Since the SYCL interface is the only part of AdaptiveCpp where backend-specific C++ dialects are allowed (in conjunction with the kernel launchers from the glue component), compiling code that relies on the SYCL interface can be substantially more complicated than regular C++ code since since special compilers may be needed. Because of this, and to simplify the AdaptiveCpp build process, the SYCL interface is a header-only library. Consequently, the SYCL interface is only compiled during the compilation of user code when a device compiler is available.

AdaptiveCpp runtime

The runtime implements device management, task graph management and execution, data management, backend management, scheduling and task synchronization. It interfaces with the runtime components of the supported backends (e.g. the CUDA runtime).

Unlike the SYCL interface, the runtime is not header-only - it is in fact the major component that needs to be compiled when building AdaptiveCpp. The runtime (compiled as libacpp-rt) is a unified library for all backends. Backends are implemented using polymorphism, i.e. as classes derived from an abstract backend base class. They are dynamically loaded from plugins. When the runtime is initialized, all available backend plugins are discovered and loaded. This means that, regardless of what target the user compiles SYCL code for, all devices seen by available backends will show up when querying available devices. However, in order to actually run kernels on a particular device, it is additionally necessary that the compiler component has generated code for this device. This can lead to the situation where a user can select a device for computation just fine, but then is unable to run kernels on the device if it has not been specified as compilation target when compiling the SYCL code.

Because the runtime is compiled like any regular C++ library, it must not use functionality from the SYCL interface, since the SYCL interface in general cannot be compiled by a regular C++ compiler. In other words, while the SYCL interface calls into the runtime, the inverse is not true. The interaction between SYCL interface and runtime is one-way.

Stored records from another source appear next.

import Mathlib
import Summits.NavierStokesRegularity.NavierStokesRegularity.Theorems.EulerZoomLiouvillePowerGaugeEulerLiouvilleSelfSimilarCountableNodalSet
import HarnessLib.Audit

/-!
# Rung C1 of the crux `EulerZoomLiouville.PowerGaugeEulerLiouville`: tools for countable stagnation points
# PLUS sub-stretching continua (KILL without a limit node, zero-free spheres, infDist dichotomy, compactness)

Route №10 `EulerZoomLiouville` (NavierStokesRegularity), crux E = stmt-NavierStokesRegularity-19832,
tenure rung C1 (exactly self-similar members), registered residue `stub_selfSimilarExtremal`.
Tenth file of the NODAL-FINITENESS chain (lineage ns-typeII-p2, gen 6): the TOOLS; the theorem is in
`…SelfSimilarSubstretchingContinua`.

The two classical-profile exclusions of the lineage have complementary hypotheses on the stagnation set
`𝒩` of `V = γ(y−c) + U` (`0 < γ < ½`, far field (3.8)):
g5 (`IsSelfSimilarEulerProfile.eq_zero_of_stagnation_stretching_lt_one`): `⟪DU(z)w,w⟫ < |w|²` at EVERY
node (any cardinality); g6 (`eq_zero_of_countable_nodalSet`): `𝒩` COUNTABLE (any stretching).  This file
proves the common generalisation: **if `𝒩 ⊆ N₀ ∪ N₁` with `N₀` countable and `N₁` a closed set of
nodes at which the strain is sub-stretching (`⟪DU(z)w,w⟫ < |w|²` for `w ≠ 0`), then `U ≡ 0`** —
continua of stagnation points (curves, rings, surfaces) are allowed provided the stretching rate stays
below `1` on them; the remaining nodes may be arbitrary but countably many.

* `curl_comp_eq_zero_of_eventually_stretching_le` — KILL along a backward trajectory that eventually
  stays where `⟪DU w,w⟫ ≤ θ₁|w|²`, `θ₁ < 1` (no convergence to a node needed; certificate = the inner
  product; abstract lemma `Literature.Analysis.ODE.eq_zero_of_norm_le_exp_of_lower_certificate`).
* `tendsto_of_transport_comp_tendsto_zero_of_sphereFree` — a bounded curve with `V(Y) → 0` converges to
  its cluster point `z` as soon as arbitrarily small spheres about `z` carry no zero of `V`.
* `tendsto_or_infDist_tendsto_zero` — dichotomy for a backward trajectory: it converges to a node of
  `N₀` away from `N₁`, or its distance to `N₁` tends to `0`.
* `exists_stretching_le_near` — compactness: sub-stretching on the compact `N₁` gives `θ₁ < 1` and `δ > 0`
  with `⟪DU(y)w,w⟫ ≤ θ₁|w|²` whenever `infDist(y, N₁) < δ`.
* `curl_eq_zero_of_countable_union_substretching`, **`eq_zero_of_countable_union_substretching`** — the
  theorem; `eq_zero_of_stagnation_stretching_lt_one'` (g5) and `eq_zero_of_countable_nodalSet'` (g6)
  re-derived as the cases `N₀ = ∅`, `N₁ = ∅`.

WHAT THIS IS NOT: not NS, not E, not rung C1 — classical (`C²`) profiles with the far field (3.8);
continua of stagnation points carrying stretching `≥ 1` somewhere, and the weak class, are untouched.

## References

* P. Constantin, M. Ignatova, V. Vicol, arXiv:2602.17570 (2026), §3.5 Thms 3.8–3.10, §4 (stagnation
  rings of axisymmetric profiles). [ConstantinIgnatovaVicol2026Putative]
-/

noncomputable section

The AdaptiveCpp runtime follows a specification that expands on the Khronos SYCL specification.

The following image illustrates the runtime architecture: Runtime architecture

Compiler

Compilation of user code is driven by a python script called acpp which provides a uniform interface to the compilers for individual backends.

Glue

If a connection needs to be established between some of the other components that requires intimate knowledge or implementation details of both, the glue part of AdaptiveCpp is the right place.

The most important part of the glue code are the kernel launchers. The kernel launchers, as the name suggests, implement launching a SYCL kernel for a particular backend. While launching a kernel is semantically part of the runtime as it is subject to the runtime's scheduling decisions, it cannot be a part of the runtime: Launching a kernel may in general require specific compilers (think e.g. of the CUDA <<<>>> syntax or OpenMP pragmas). At the same time, relying on special compilers is only supported in the SYCL interface. The solution is to implement the kernel launch code as a header-only library that is included by the SYCL interface. The kernel launcher code generates a function object which, when executed, will invoke the kernel. This means we can simply pass this function object to the runtime, which will then invoke it when required without having to deal with the question of how exactly a kernel launch happens and what compiler was needed to generate the kernel.

Depending on how much of the SYCL execution model is already provided by the backend, kernel launchers can be relatively simple (e.g. on CUDA/HIP) or more complex. For example, the OpenMP CPU backend needs to also implement parts of the SYCL execution model that are not naturally available already.